Nearly two years ago, the wife asks me if I can get rid of the long-ass CAT 5 snaking through the second bedroom and I say “No problem.” Thusly, my journey to hell begins. I bop off to the local computer mart and purchase a PCI wireless card for $10-15 – making sure the box says it’s Linux compatible. I install it, boot the PC, and – nothing.

Now, I’m used to this. I’ve become increasingly impressed with Linux distros. Back in the day, you had to install them with a blow torch and Crazy-Glu, but no longer. Mint and Ubuntu have made me soft. I remember when getting video going on the simplest install meant hours poking in /etc. But, as I say: no longer. So I was pretty confident I could make this work.

The first weekend pretty much resulted in finding this post.

That was a big step forward. I’m in shock that I’m compiling drivers, but what-the-hey. However, still no connection. I give up for a month or so. The CAT 5 lives on.

So I get pissed off and decide to burn another weekend. I manage to connect to a nearby ‘open’ wifi connection. (It’s low strength and intermittent, so I can’t really use it ‘for realz’.) But it tells me that the problem is the combination of my wifi card and my router. All my other devices connect to my router fine. And my wifi card connects to the nearby open wifi fine. This is awkward.

Any normal person would at this point:

  • Buy a new network attached printer.
  • Buy another network card that actually works with Linux.
  • Buy a real PC that can connect wirelessly natively.

As an alternate tactic, I installed wireshark on one of the laptops and started analyzing wireless frames. This is crazy talk. I know next to nothing about networking and absolutely nothing about wireless networking. Nonetheless I figured out the router was not responding to an ‘Association Request’ frame, which resulted in this exchange.

Well. So much for that. A year and a half passes. The CAT 5 lives on.

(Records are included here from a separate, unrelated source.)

import Mathlib
import HarnessLib
import Literature.MathematicalPhysics.KineticTheory.VelocityFlipNoise

/-!
# Momentum-parity toolkit, I: sign patterns and the pattern average
# (line `abel-storage-decay`, crux `VanishingNoiseTransfer.NoisyFourier`, stmt-AtomisticToContinuum-11977, stub B
# `stub_bulkAbelGKPositivity`; part W2 "FlipParity" of the Thomson-witness project of lead c7)

`--supports stmt-AtomisticToContinuum-11977` file. Generic pointwise bookkeeping on the phase space
`PhaseSpace L = ℝ^L × ℝ^L` of the `L`-site chain, used to evaluate the pattern average of the Liouvillian of the
Thomson witness. Notation: `F_m = momentumFlip m` (`p_m ↦ -p_m`), `σ_w x = (x.1, (± x.2 i)_i)` the momentum sign
pattern of `w : Fin L → Bool`, `P₀ f (x) = 2^{-L} Σ_w f (σ_w x)` the PATTERN AVERAGE (written out, no definition),
"`g` is independent of `p_m`" means `∀ x t, g (x.1, x.2[m ↦ t]) = g x`. Companions: part II
(`…ThomsonWitnessParityAux1`: independence of a momentum, flip parity of partial derivatives and of the Liouvillian
terms) and part III (`…ThomsonWitnessParityAux2`: `L²`-orthogonality of opposite parities, banded Gram bound).

* `pattern_update_not`, `sum_pattern_eq_zero_of_odd`, `patternAvg_eq_zero_of_odd` — toggling the `m`-th sign is
  `F_m`; hence `P₀ f = 0` for `f` odd under one `F_m` (reindexing involution of `{0,1}^L`).
* `apply_pattern_of_forall_even`, `apply_pattern_of_forall_sq`, `patternAvg_eq_self_of_forall_pattern`,
  `patternAvg_eq_self_of_forall_even` — `f ∘ σ_w = f` and `P₀ f = f` for `f` even under every `F_m` (e.g. a function
  of the positions and the squared momenta; atoms `ite_neg_sq`, `momentumFlip_snd_sq`).
* `patternAvg_add/_sub/_neg/_const_mul/_mul_const/_finset_sum/_const` — linearity of `P₀`.
* `odd_snd_mul_of_even`, `even_snd_mul_of_even`, `even_of_indep`, `patternAvg_snd_mul_eq_zero_of_even/_of_indep`
  (variants `patternAvg_ite_mul_eq_zero_of_even`, `patternAvg_ite_neg_mul_eq_zero_of_even` for `simp`-reduced summands) —
  `P₀ (p_m g) = 0` when `g` is `F_m`-even, in particular when `g` is independent of `p_m`;
  `sum_snd_mul_momentumFlip_sub` — `v ∘ F_m − v = −2 p_m K_m` for `v = Σ p_{m'} K_{m'}` with `F_m`-even coefficients.
* `helper_patternAvgSndMulEqZero` — registered notation-free restatement of `patternAvg_snd_mul_eq_zero_of_indep`.

References: folklore (Fourier–Walsh parity bookkeeping on `ℤ₂^L`). No definitions; axioms `propext`,
`Classical.choice`, `Quot.sound` only.
-/

noncomputable section

open MeasureTheory
open scoped BigOperators
open Literature.MathematicalPhysics.KineticTheory.HeatConduction

namespace Summit.AtomisticToContinuum.FouriersLaw.Theorems.NoisyFourier.ThomsonWitness.Parity

variable {L : ℕ}

/-! ## Sign patterns and the pattern average -/

/-- Toggling the `m`-th bit of a sign pattern is the momentum flip `F_m` applied after the pattern. [folklore] -/
theorem pattern_update_not (w : Fin L → Bool) (m : Fin L) (x : PhaseSpace L) :
    ((x.1, fun i => if Function.update w m (!w m) i then -x.2 i else x.2 i) : PhaseSpace L) =
      momentumFlip m (x.1, fun i => if w i then -x.2 i else x.2 i) := by
  refine Prod.ext rfl (funext fun i => ?_)
  by_cases hi : i = m
  · subst hi
    rw [momentumFlip_snd_self]
    dsimp only
    rw [Function.update_self]
    cases w i <;> simp
  · rw [momentumFlip_snd_of_ne hi]
    dsimp only
    rw [Function.update_of_ne hi]

/-- The sum of an `F_m`-odd function over all momentum sign patterns vanishes (pair `w` with `w[m ↦ ¬ w_m]`).
[folklore] -/
theorem sum_pattern_eq_zero_of_odd (m : Fin L) {f : PhaseSpace L → ℝ} (hf : ∀ x, f (momentumFlip m x) = -f x)
    (x : PhaseSpace L) : ∑ w : Fin L → Bool, f (x.1, fun i => if w i then -x.2 i else x.2 i) = 0 := by
  set g : (Fin L → Bool) → ℝ := fun w => f (x.1, fun i => if w i then -x.2 i else x.2 i) with hg
  have hτ : Function.Involutive (fun w : Fin L → Bool => Function.update w m (!w m)) := by
    intro w
    simp
  have h1 : ∑ w : Fin L → Bool, g (Function.update w m (!w m)) = ∑ w, g w := by
    have h := Equiv.sum_comp (Function.Involutive.toPerm _ hτ) g
    simpa only [Function.Involutive.coe_toPerm] using h
  have h2 : ∀ w : Fin L → Bool, g (Function.update w m (!w m)) = -g w := by
    intro w
    simp only [hg]
    rw [pattern_update_not, hf]
  have h3 : ∑ w : Fin L → Bool, g w = -∑ w : Fin L → Bool, g w :=
    calc ∑ w : Fin L → Bool, g w = ∑ w : Fin L → Bool, g (Function.update w m (!w m)) := h1.symm
      _ = ∑ w : Fin L → Bool, -g w := Finset.sum_congr rfl fun w _ => h2 w
      _ = -∑ w : Fin L → Bool, g w := by simp only [Finset.sum_neg_distrib]
  linarith
import Mathlib
import Summits.KontsevichZagierPeriods.KontsevichZagierPeriods.Theorems.FermatIsogenyBetaLinearSectorQuartersStubLorentzDisc
import Summits.KontsevichZagierPeriods.KontsevichZagierPeriods.Theorems.K2SymbolChainsClausenPiVanishesDoubling
import HarnessLib

/-!
# `BetaLinearSector` (stmt-KontsevichZagierPeriods-3897), line `fermat-sector-transport` —
# stub `stub_arctanUnit_equivalent_lorentz` (Euler reflection at `1/6`, step 4b)

The level-6 rung of the crux `BetaLinearSector` (route FermatIsogeny) needs Euler's reflection at
`1/6` INSIDE the Kontsevich–Zagier calculus of moves
(`Literature/NumberTheory/Transcendental/KZCalculus.lean`). This file is step 4b: the arctangent
cell `V = [(0,1), 4 dv/(1+v²)]` (value `π`) is equivalent (`KZ.Equivalent`) to the half-line
Lorentzian `L = [(0,∞), 2 du/(1+u²)]` (value `π`) — for ANY representations with the displayed
domains and integrands agreeing with the displayed ones on them.

## Proof

ONE change of variables (rule (2), `KZ.changeOfVariablesRel`) by the tangent double-angle map
`u = φ(v) = 2v/(1 − v²)` from `(0,1)` onto `(0,∞)` (`ℚ`-rational; `φ'(v) = 2(1+v²)/(1−v²)² > 0`,
the derivative lemma being the tree's `ClausenPi.hasDerivAt_sheet`; injective on `(0,1)` since
`φ p = φ q` forces `(p − q)(1 + pq) = 0` with `pq > 0`; onto since `u = φ(u/(1 + √(1+u²)))` with
`u/(1+√(1+u²)) ∈ (0,1)` for `u > 0`), with the KEY IDENTITY `(1−v²)² + 4v² = (1+v²)²`, i.e.
`1 + φ(v)² = (1+v²)²/(1−v²)²`, so that the pull-back is EXACT:
`(2/(1+u²))∘φ · |φ'| = 2(1−v²)²/(1+v²)² · 2(1+v²)/(1−v²)² = 4/(1+v²)`.
Source `r = V`, target `r' = L`, both GIVEN (pinned by domain and integrand on it); the packaging is
the one-dimensional rule (2) `of_sub_of_mem_changeOfVariablesRel_dimOne`, exactly as in the level-4
template `Quarters.lorentzDisc_equivalent_arctan` (Cayley map) and in
`CompiledSubstitutions.PiNormalisation.equivalent_of_tanDouble` (the same map on `(−1,1)`, whose
`one_sub_sq_pos` is reused). No definitions are introduced (the substitution and its derivative are
written out).

References: M. Kontsevich, D. Zagier, *Periods* (2001), §1.1 eq. (1), §1.2 rule (2).
-/

noncomputable section

namespace Summit.KontsevichZagierPeriods.FermatIsogeny.BetaLinearSector.Sixths

open Set MeasureTheory
open MvPolynomial (aeval X C)
open Literature.NumberTheory.Transcendental Literature.NumberTheory.Transcendental.KZ
open Summit.KontsevichZagierPeriods.HermiteRigidity.CMTwistQuasiPeriodTransfer
  (of_sub_of_mem_changeOfVariablesRel_dimOne image_fin_one)
open Summit.KontsevichZagierPeriods.KontsevichZagierPeriods.Theorems.GKZLevelThree
  (isSemialgebraicFunOn_ratFun₁)
open Summit.KontsevichZagierPeriods.CompiledSubstitutions.PiNormalisation (one_sub_sq_pos)
open Summit.KontsevichZagierPeriods.K2SymbolChains.ClausenPi (hasDerivAt_sheet)

/-! ## The tangent double-angle substitution `u = 2v/(1−v²)` from `(0,1)` onto `(0,∞)` -/

/-- `(0,1) ⊆ (−1,1)` (to feed `one_sub_sq_pos`: `1 − v² > 0` on `(0,1)`). [folklore] -/
theorem arctanUnit_mem_symIoo {v : ℝ} (hv : v ∈ Ioo (0:ℝ) 1) : v ∈ Ioo (-1:ℝ) 1 :=
  Ioo_subset_Ioo_left (by norm_num) hv

/-- `φ` sends `(0,1)` into `(0,∞)`. [folklore] -/
theorem arctanUnit_tanDouble_pos {v : ℝ} (hv : v ∈ Ioo (0:ℝ) 1) : 0 < 2 * v / (1 - v ^ 2) :=
  div_pos (by linarith [hv.1]) (one_sub_sq_pos (arctanUnit_mem_symIoo hv))

/-- `φ` sends `(0,1)` ONTO `(0,∞)`: `u = φ(u/(1 + √(1+u²)))`. [folklore] -/
theorem arctanUnit_image_tanDouble :
    (fun v : ℝ => 2 * v / (1 - v ^ 2)) '' Ioo (0:ℝ) 1 = Ioi 0 := by
  apply Subset.antisymm
  · rintro _ ⟨v, hv, rfl⟩
    exact arctanUnit_tanDouble_pos hv
  · intro u hu
    have hu0 : (0:ℝ) < u := hu
    set w : ℝ := √(1 + u ^ 2) with hw
    have h1u : (0:ℝ) ≤ 1 + u ^ 2 := by positivity
    have hw0 : 0 ≤ w := Real.sqrt_nonneg _
    have hw2 : w ^ 2 = 1 + u ^ 2 := Real.sq_sqrt h1u
    have huw : u < w := by
      rw [hw, Real.lt_sqrt hu0.le]
      linarith
    have h1w : (0:ℝ) < 1 + w := by linarith
    refine ⟨u / (1 + w), ⟨div_pos hu0 h1w, ?_⟩, ?_⟩
    · rw [div_lt_one h1w]
      linarith
    · have hu2 : u ^ 2 = (w - 1) * (1 + w) := by linear_combination (-1 : ℝ) * hw2
      have hden : 1 - (u / (1 + w)) ^ 2 = 2 / (1 + w) := by
        rw [div_pow, hu2]
        field_simp
        ring
      show 2 * (u / (1 + w)) / (1 - (u / (1 + w)) ^ 2) = u
      rw [hden]
      field_simp

/-- `φ` is injective on `(0,1)`: `φ p = φ q` forces `(p − q)(1 + pq) = 0`, and `pq > 0`.
[folklore] -/
theorem arctanUnit_tanDouble_inj {p q : ℝ} (hp : p ∈ Ioo (0:ℝ) 1) (hq : q ∈ Ioo (0:ℝ) 1)
    (h : 2 * p / (1 - p ^ 2) = 2 * q / (1 - q ^ 2)) : p = q := by
  rw [div_eq_div_iff (one_sub_sq_pos (arctanUnit_mem_symIoo hp)).ne'
    (one_sub_sq_pos (arctanUnit_mem_symIoo hq)).ne'] at h
  have h1 : (p - q) * (1 + p * q) = 0 := by linear_combination h / 2
  have hpq : 0 < p * q := mul_pos hp.1 hq.1
  rcases mul_eq_zero.1 h1 with h2 | h2
  · linarith
  · linarith

/-- The pull-back identity of the substitution, Jacobian included:
`2/(1 + φ(v)²) · (2(1+v²)/(1−v²)²) = 4/(1+v²)` on `(0,1)` (`1 + φ(v)² = (1+v²)²/(1−v²)²`, i.e.
`(1−v²)² + 4v² = (1+v²)²`). [folklore] -/
theorem arctanUnit_tanDouble_pullback {v : ℝ} (hv : v ∈ Ioo (0:ℝ) 1) :
    2 / (1 + (2 * v / (1 - v ^ 2)) ^ 2) * (2 * (1 + v ^ 2) / (1 - v ^ 2) ^ 2) =
      4 / (1 + v ^ 2) := by
  have hpos : (0:ℝ) < 1 + v ^ 2 := by positivity
  have hmv : (0:ℝ) < 1 - v ^ 2 := one_sub_sq_pos (arctanUnit_mem_symIoo hv)
  have hsq : 1 + (2 * v / (1 - v ^ 2)) ^ 2 = ((1 + v ^ 2) / (1 - v ^ 2)) ^ 2 := by
    field_simp
    ring
  rw [hsq]
  field_simp
  ring

/-- **The new move** (rule (2)): for any representation `V` with domain the cell `(0,1)` and
integrand `4/(1+v²)` on it, and any representation `L` with domain the half-line `(0,∞)` and
integrand `2/(1+u²)` on it, the tangent double-angle substitution `u = 2v/(1−v²)` gives
`[V] − [L] ∈ KZ.changeOfVariablesRel ⊆ KZ.relations`, i.e. `V ∼ L`.
[cite: KontsevichZagier2001, §1.2 rule (2)] -/
theorem arctanUnit_equivalent_lorentz (V L : IntegralRep 1)
    (hVd : V.domain = {x | x 0 ∈ Set.Ioo (0:ℝ) 1})
    (hVi : EqOn V.integrand (fun x => 4 / (1 + (x 0) ^ 2)) V.domain)
    (hLd : L.domain = {x | 0 < x 0})
    (hLi : EqOn L.integrand (fun x => 2 / (1 + (x 0) ^ 2)) L.domain) : Equivalent V L := by
  set φ : ℝ → ℝ := fun v => 2 * v / (1 - v ^ 2) with hφ
  set φ' : ℝ → ℝ := fun v => 2 * (1 + v ^ 2) / (1 - v ^ 2) ^ 2 with hφ'
  have hmem : ∀ p ∈ V.domain, p 0 ∈ Ioo (0:ℝ) 1 := fun p hp => by rw [hVd] at hp; exact hp
  have hmem' : ∀ p ∈ V.domain, (0:ℝ) < 1 - p 0 ^ 2 := fun p hp =>
    one_sub_sq_pos (arctanUnit_mem_symIoo (hmem p hp))
  refine changeOfVariablesRel_subset_relations
    (of_sub_of_mem_changeOfVariablesRel_dimOne V L φ φ' ?_
      (fun p hp => hasDerivAt_sheet (hmem' p hp).ne') ?_ ?_ ?_)
  · refine isSemialgebraicFunOn_ratFun₁ V.isSemialgebraic_domain (C 2 * X 0) (1 - X 0 ^ 2) φ
      (fun x hx => ?_) (fun x _ => ?_)
    · simp only [map_sub, map_one, map_pow, MvPolynomial.aeval_X]
      exact (hmem' x hx).ne'
    · simp [hφ]
  · intro p hp q hq h
    exact arctanUnit_tanDouble_inj (hmem p hp) (hmem q hq) h
  · rw [hLd, hVd]
    exact (image_fin_one (S := Ioo 0 1) arctanUnit_image_tanDouble).symm
  · intro p hp
    have hp' : p 0 ∈ Ioo (0:ℝ) 1 := hmem p hp
    have hpos : 0 < φ' (p 0) := by
      have : (0:ℝ) < 1 - p 0 ^ 2 := hmem' p hp
      simp only [hφ']
      positivity
    have hφp : (fun _ : Fin 1 => φ (p 0)) ∈ L.domain := by
      rw [hLd]
      exact arctanUnit_tanDouble_pos hp'
    rw [hVi hp, hLi hφp, abs_of_pos hpos]
    exact (arctanUnit_tanDouble_pullback hp').symm

/-! ## The stub -/

/-- **Step 4b of Euler's reflection at `1/6`** (line `fermat-sector-transport` of
`BetaLinearSector`): the arctangent cell `[(0,1), 4/(1+v²)]` (value `π`) is `KZ.Equivalent` to the
half-line Lorentzian `[(0,∞), 2/(1+u²)]` (value `π`), for any representations with these domains
and integrands agreeing with the displayed ones on them — ONE change of variables
`u = 2v/(1−v²)` (`arctanUnit_equivalent_lorentz`). [cite: KontsevichZagier2001, §1.2 rule (2)] -/
theorem stub_arctanUnit_equivalent_lorentz : ∀ (V L : KZ.IntegralRep 1),
    V.domain = {x | x 0 ∈ Set.Ioo (0:ℝ) 1} →
    Set.EqOn V.integrand (fun x => 4 / (1 + (x 0) ^ 2)) V.domain →
    L.domain = {x | 0 < x 0} → Set.EqOn L.integrand (fun x => 2 / (1 + (x 0) ^ 2)) L.domain →
    KZ.Equivalent V L :=
  fun V L hVd hVi hLd hLi => arctanUnit_equivalent_lorentz V L hVd hVi hLd hLi

end Summit.KontsevichZagierPeriods.FermatIsogeny.BetaLinearSector.Sixths

end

We recently buy a new bed, which results in a bedroom swap and a requirement to have the PC move into a different bedroom from the router. So I can string CAT 5 through the two bedrooms and across the hall in front of the bathroom (i.e., get divorced), resort to one of the cop-outs above, or make the damn wireless card work.

Having said that, I’ve got another option. I’ve got a Windows 7 (Starter) netbook that I don’t really use so I decide to use that as a print server. I quickly find out that BillG has intentionally crippled it so I’m screwed. I look into installing something else on it (Jolicloud, apparently) but that looks as evil as what it would replace, so I’m back to square one.

I start reading the wireless driver source this morning and realize that the ‘Extended Capabilities’ section in the Association Request should only be sent in 802.11n, which I think I’ve disabled in the make settings (in the usual random attempts to get things to work.) However, after some poking, it turns out that ‘make clean’ doesn’t actually clean and leaves settings detritus around. I’m well on my way now.

A fresh install of the driver source code, turn off the 802.11n defines and I’m ready to roll! Except it won’t compile. The source seems to want 11n to be turned on. With much trepidation I start ‘ifdefing’ the source. An hour later and it compiles and – lord be praised – it works.

Nearly two years in and the network card and wireless printer sharing work.

So who should I blame for this abomination? Well, partly me. I could easily have bought newer hardware which would have almost certainly worked. Netgear? It certainly would be nice if their routers had some log level that wasn’t ‘fail silently’. Ralink? Absolutely! That’s the last thing I buy from them. I have to modify their drivers to get the card to connect to a standard (albeit somewhat old) router? Give me a break.


If you have an old router (802.11n incompatible) and want to connect from Linux via an Ralink card, read the hyperborea link above and apply the attached patch to the driver source. (Rename .xls to .patch. WordPress hates me.)

Good luck. It seems you’ll need it.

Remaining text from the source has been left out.